Esther hatte in dem Frauenhaus ihr Volk und ihre Abstammung nicht kundgetan. Sie folgte damit dem Rat Mordokais (Vers 10), der sich dabei aber bestimmt nicht auf Gottes Wort berufen konnte. Was ist zu diesem „Spielchen“ zu sagen? Ja, ich möchte weitergehen und fragen: Kommt uns das nicht bekannt vor? Auch wir verschweigen, dass wir zum verachteten Volk Gottes gehören, weil wir die Konsequenzen nicht tragen möchten. Wir wollen den Schwierigkeiten aus dem Weg gehen. Aber welche Erfahrungen machte Esther mit dieser Taktik? Gerade die Tatsache, dass sie ihre Herkunft verschwieg, führte das ganze Volk an den Rand der Katastrophe! Denn wenn sie von Anfang an dem Ahasveros ihre Nationalität mitgeteilt hätte, dann hätte er doch wohl kaum dem teuflischen Genozid-Plan des Haman (Esther 3,4–6) zugestimmt.
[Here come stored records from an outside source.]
import Summits.CriticalPhenomena.PercolationContinuityZ3.Theorems.PercNearOneGluingNoHeavyLowerTailThreePartitionCubeCheckPacked

/-!
# Twisted three-partition positivity (★★) = (M⁺-3) on SIX letters: pair-saturation check, **chunk `chunk_x21_1_0`** (first point `21` (code), all nodes)

Support file (cell `prim-sahi`, seat `prim-sahi-typer` gen 34; `--supports stmt-CriticalPhenomena-4575`, COMPUTATIONAL).  One `native_decide`
evaluation of `ThreePartition.Cube.chunkCheck 6 sel M r` of `…ThreePartitionCubeCheckPacked` (`sel = 2097152`, `M = 1`, `r = 0`): every admissible
2-colouring of every antichain of `2^[6]` in this chunk passes, for all 64 twists, the packed transport test (relative dual-cone criterion) or its exact
scalar fall-back.  The soundness theorem turning the 27 chunks into `threePartNT τ 𝒰 𝒱 𝒲 ≥ 0` on `2^(Fin 6)` lives in companion files; nothing is
asserted here beyond the Boolean evaluation.  Reference counts: C program `c63b.c` (memo FROM-prim-sahi-typer-gen34-PAIR-SATURATION-CUBE.md).
[this work] [computational]
-/

namespace Summit.CriticalPhenomena.PercolationContinuityZ3.Theorems.ThreePartition.Cube

/-- **Chunk `chunk_x21_1_0`** of the six-letter pair-saturation check passes (`native_decide`). [this work] [computational] -/
theorem chunk_x21_1_0 : chunkCheck 6 2097152 1 0 = true := by native_decide

end Summit.CriticalPhenomena.PercolationContinuityZ3.Theorems.ThreePartition.Cube
namespace Summit.RiemannHypothesis.RiemannHypothesis.Theorems.SpectralTraceWindowTraceArch

open Literature.NumberTheory.LFunctions

/-! ## Integrals of functions supported in a compact interval -/

/-- A nonnegative function bounded by `M` on `[a, b]` and vanishing off `[a, b]` has integral
`≤ M (b - a)` (whether or not it is integrable). [folklore] -/
theorem stub_extensionOfDense_integral_le {F : ℝ → ℝ} {M a b : ℝ} (hab : a ≤ b)
    (hF0 : ∀ t, 0 ≤ F t) (hFM : ∀ t ∈ Set.Icc a b, F t ≤ M) (hF : ∀ t ∉ Set.Icc a b, F t = 0) :
    ∫ t, F t ≤ M * (b - a) := by
  have hle : ∀ t, F t ≤ (Set.Icc a b).indicator (fun _ => M) t := by
    intro t
    by_cases ht : t ∈ Set.Icc a b
    · rw [Set.indicator_of_mem ht]
      exact hFM t ht
    · rw [Set.indicator_of_notMem ht, hF t ht]
  have hint : Integrable ((Set.Icc a b).indicator fun _ : ℝ => M) :=
    (integrableOn_const (μ := volume) (s := Set.Icc a b) (C := M)
      (by rw [Real.volume_Icc]; exact ENNReal.ofReal_ne_top)).integrable_indicator
      measurableSet_Icc
  calc ∫ t, F t ≤ ∫ t, (Set.Icc a b).indicator (fun _ => M) t :=
        integral_mono_of_nonneg (Eventually.of_forall hF0) hint (Eventually.of_forall hle)
    _ = M * (b - a) := by
        rw [integral_indicator_const _ measurableSet_Icc, Real.volume_real_Icc_of_le hab,
          smul_eq_mul]
        ring

/-- For `h` supported in the closed window `[-log 2, log 2]` with `sup ‖h^{(i)}‖ ≤ ε`:
`∫ ‖h^{(i)}‖ ≤ ε · 2 log 2` (the derivative vanishes off the window). [folklore] -/
theorem stub_extensionOfDense_integral_iteratedDeriv_le {h : ℝ → ℂ}
    (hhK : tsupport h ⊆ Set.Icc (-Real.log 2) (Real.log 2)) {i : ℕ} {ε : ℝ}
    (hε : ∀ t, ‖iteratedDeriv i h t‖ ≤ ε) :
    ∫ t, ‖iteratedDeriv i h t‖ ≤ ε * (2 * Real.log 2) := by
  have hlog : -Real.log 2 ≤ Real.log 2 := by
    have := Real.log_pos one_lt_two
    linarith
  have h := stub_extensionOfDense_integral_le hlog (fun t => norm_nonneg (iteratedDeriv i h t))
    (fun t _ => hε t)
    (fun t ht => by rw [stub_denseFamily_iteratedDeriv_eq_zero hhK i ht, norm_zero])
  have e : Real.log 2 - -Real.log 2 = 2 * Real.log 2 := by ring
  rwa [e] at h

/-! ## The Weil side is small on small window tests -/

/-- The archimedean integral of a Weil test is controlled by `∫ ‖h‖ + ∫ ‖h'''‖`:
`‖∫ ĥ(1/2 + it) Re ψ(1/4 + it/2) dt‖ ≤ 8 (|C_ψ| + 1) π (∫ ‖h‖ + ∫ ‖h'''‖)`, where
`‖ψ(1/4 + iy)‖ ≤ C_ψ + log(1 + |y|)`. [folklore] -/
theorem stub_extensionOfDense_norm_weilArchIntegral_le {Cψ : ℝ}
    (hCψ : ∀ y : ℝ, ‖Complex.digamma ((1 / 4 : ℝ) + y * I)‖ ≤ Cψ + Real.log (1 + |y|))
    {h : ℝ → ℂ} (hh : IsWeilTest h) :
    ‖weilArchIntegral h‖ ≤
      8 * (|Cψ| + 1) * π * ((∫ t, ‖h t‖) + ∫ t, ‖iteratedDeriv 3 h t‖) := by
  set S : ℝ := (∫ t, ‖h t‖) + ∫ t, ‖iteratedDeriv 3 h t‖ with hS
  have hS0 : 0 ≤ S :=
    add_nonneg (integral_nonneg fun _ => norm_nonneg _) (integral_nonneg fun _ => norm_nonneg _)
  have hw : ∀ t : ℝ, (1 / 4 : ℂ) + (t : ℂ) / 2 * I = ((1 / 4 : ℝ) : ℂ) + ((t / 2 : ℝ) : ℂ) * I := by
    intro t
    push_cast
    ring
  have hbound : ∀ t : ℝ,
      ‖weilMellin h (1 / 2 + t * I) * ((Complex.digamma (1 / 4 + t / 2 * I)).re : ℂ)‖ ≤
        8 * S * (|Cψ| + 1) * (1 + t ^ 2)⁻¹ := by
    intro t
    rw [norm_mul]
    have h1 : ‖weilMellin h (1 / 2 + t * I)‖ ≤ 2 ^ 3 * S * ((1 + |t|) ^ 3)⁻¹ :=
      stub_domination_decay hh 3 t
    have h2 : ‖((Complex.digamma (1 / 4 + t / 2 * I)).re : ℂ)‖ ≤ (|Cψ| + 1) * (1 + |t|) := by
      rw [Complex.norm_real, Real.norm_eq_abs]
      refine (Complex.abs_re_le_norm _).trans ?_
      have h3 := hCψ (t / 2)
      rw [← hw t] at h3
      have h4 : Real.log (1 + |t / 2|) ≤ |t / 2| := log_one_add_abs_le _
      have h5 : |t / 2| ≤ |t| := by
        rw [abs_div, abs_two]
        linarith [abs_nonneg t]
      nlinarith [le_abs_self Cψ, abs_nonneg Cψ, abs_nonneg t]
    have ht0 : (0 : ℝ) < 1 + |t| := by positivity
    have ht1 : (1 : ℝ) + |t| ≠ 0 := ht0.ne'
    calc ‖weilMellin h (1 / 2 + t * I)‖ * ‖((Complex.digamma (1 / 4 + t / 2 * I)).re : ℂ)‖
        ≤ 2 ^ 3 * S * ((1 + |t|) ^ 3)⁻¹ * ((|Cψ| + 1) * (1 + |t|)) :=
          mul_le_mul h1 h2 (norm_nonneg _) (by positivity)
      _ = 8 * S * (|Cψ| + 1) * ((1 + |t|) ^ 2)⁻¹ := by
          field_simp
          ring
      _ ≤ 8 * S * (|Cψ| + 1) * (1 + t ^ 2)⁻¹ := by
          gcongr 8 * S * (|Cψ| + 1) * ?_
          refine inv_anti₀ (by positivity) ?_
          nlinarith [abs_nonneg t, sq_abs t]
  unfold weilArchIntegral
  calc ‖∫ t : ℝ, weilMellin h (1 / 2 + t * I) * ((Complex.digamma (1 / 4 + t / 2 * I)).re : ℂ)‖
      ≤ ∫ t : ℝ, 8 * S * (|Cψ| + 1) * (1 + t ^ 2)⁻¹ :=
        norm_integral_le_of_norm_le (integrable_inv_one_add_sq.const_mul _)
          (Eventually.of_forall hbound)
    _ = 8 * S * (|Cψ| + 1) * π := by rw [integral_const_mul, integral_univ_inv_one_add_sq]
    _ = 8 * (|Cψ| + 1) * π * S := by ring
import Literature.MathematicalPhysics.QuantumFieldTheory.Balaban1983to89.B9SmoothHolderClassPClosure
import Literature.MathematicalPhysics.QuantumFieldTheory.Balaban1983to89.B9HolderProbesKAFromGradSrc
import Literature.MathematicalPhysics.QuantumFieldTheory.Balaban1983to89.B9BlockNormClassTransfer
import Literature.MathematicalPhysics.QuantumFieldTheory.Balaban1983to89.B9CoReadingCoordsInputLoc
import Literature.MathematicalPhysics.QuantumFieldTheory.Balaban1983to89.B9CoReadingCoordsInputSLoc
import Literature.MathematicalPhysics.QuantumFieldTheory.Balaban1983to89.B9DivViaGradLettersAtPins
import Literature.MathematicalPhysics.QuantumFieldTheory.Balaban1983to89.B9Thm313WholeDirInputBC
import Literature.MathematicalPhysics.QuantumFieldTheory.Balaban1983to89.B9CarrierBlockMultiplicity
import Literature.MathematicalPhysics.QuantumFieldTheory.Balaban1983to89.B9Thm312WholeStepDirFrom3131
import Literature.MathematicalPhysics.QuantumFieldTheory.Balaban1983to89.B9Thm313WholeHolder
import Literature.MathematicalPhysics.QuantumFieldTheory.Balaban1983to89.B9LettersHZAtOne
/-!
# N06 [B9] — THE PRODUCERS INTO THE STATE CLASSES AT THE PINS, PART B (U8 STEP 2b): `G₀∇*_{U,μ} : bHX ε → 𝔖₁` and `G₀D_U : bHW ε → 𝔖₁` FOR EVERY `ε > 0`
# (R-generic, U-variant), from (3.42)₃ sup words, (3.44) gradient words at `ε ≤ 1`, the class-multiplicity transfer and the exponent comparisons of the input norms

T. Bałaban, *Propagators for lattice gauge theories in a background field*, Commun. Math. Phys. **99** (1985) 389–434 [`Balaban1985BackgroundPropagators`, "B9"], Thm 3.3
p. 399 with (3.42)–(3.44) pp. 397–398, p. 423; [4] = T. Bałaban, *Propagators and renormalization transformations for lattice gauge theories. II*, Commun. Math. Phys.
**96** (1984) 223–250 [`Balaban1984PropagatorsII`], (2.51)–(2.54) pp. 232–233, Lemma 2.1 (2.60)–(2.61) p. 234.

WHY (director-ym №272 (5) ∕ №285, FLAG №8 (U8); dag-n06-l P-U8S).  The row-21 S-leaf's `hstate1` asks, for EVERY `ε > 0`, the producers `G₀∇*_{U,μ} : bHX ε → 𝔖₁` (`A_I ε`) and
`G₀D_U : bHW U ε → 𝔖₁` (`A_V ε`) INTO the (P1′) pin class `𝔖₁ = bXH x U = bHZKPG (taxiB U) wX`, out of the certificate's INPUT norms `bHX := fun ε => bHK x.toKIdx (bI x) ε`
(bond) ∕ `bHW := fun ε => bHS x.toKIdx (sIK (bI x)) ε` (site).  dag-n06-l g27's `B9HolderProbesKAFromGradSrc.hasMaj_into_bHZKPG_of_sup_grad` lands ANY operator there from a
`𝔠^{(−1)}` sup member and `𝔠⁽⁰⁾` gradient members read OUT OF the source class; its §4 instance for `G₀∇*_{U,μ}` moves the sup word to the source via the REFUTED
localisation transfer (`hlocX`, LOCATED-S1's shape) — THIS FILE uses instead dag-n06-d g9's CLASS-MULTIPLICITY TRANSFER `B9BlockNormClassTransfer.hasMaj_of_dom_classes_eq`
(`hvanish∕hle` = `B9CoReadingCoordsInputLoc.vanishX∕leX_bHK_pins`, site `…InputSLoc.vanishW∕leW_bHS_pins`; multiplicity `2(d+1)`; the carrier distance is constant on a class).
The gradient words are print's (3.44) at `ε ≤ 1` (`Thm33G0Dir.h44m` from the G₀ layer; `Letters313IML.dgDvd` displayed); for `ε > 1` the member at `min ε 1` is carried to
`bHX ε ∕ bHW ε` by the input norms' exponent comparison (`B9DivViaGradLettersAtPins.holK_mono`; `…InputSLoc.hasMaj_bHS_of_le`, factor 3).
★★★ `hProducersB_of_pinsP_geo9Y` — per member above a threshold: `∀ μ ε, 0 < ε → HasMaj (bHX x ε) (bXH x U) (G₀∘Dds μ) (AI ε·e^{−δ_P d})` with the EXPLICIT function
`AI ε := L·(2(d+1)B₀ + C_X(Bi (min ε 1)) + …)·e^{δ₀(r_near+1)}` and `∀ ε, 0 < ε → HasMaj (bHW x ε) (bXH x U) (G₀∘Dv) (AV ε·e^{−δ_P d})`.
HONEST LABEL: helper toward the U8 re-leaf; every member enters as a HYPOTHESIS of printed species ((3.42)₃∕(3.44) for G₀) or is a landed pin fact; count-neutral; N06 NOT
discharged; K1⁹ NOT closed; nothing continuum ∕ OS ∕ mass gap ∕ Clay.  Cell `pub-ymgap` (HUMAN RULING D-0062), Track A node N06 [B9], seat `pub-ymgap-dag-n06-d` (g18), 2026-08-29.
NEW file; nothing landed is modified.
-/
Und auch unser U-Boot-Christentum (nur auftauchen, wenn uns niemand sieht) bringt uns in völlig unnötige Probleme hinein. Darin dürfen wir dann zwar die Treue und Hilfe Gottes erleben, das ist wohl war, doch ein klares und eindeutiges Bekenntnis bewahrt uns vor vielen Problemen. Und das ist mehr als erstrebenswert.

Das soll an dieser Stelle einmal genügen. Lassen wir uns ermutigen, dem Wort Gottes kompromisslos zu folgen und rühmen wir die Gnade, die uns auch dann geholfen hat, wenn wir es nicht getan hatten!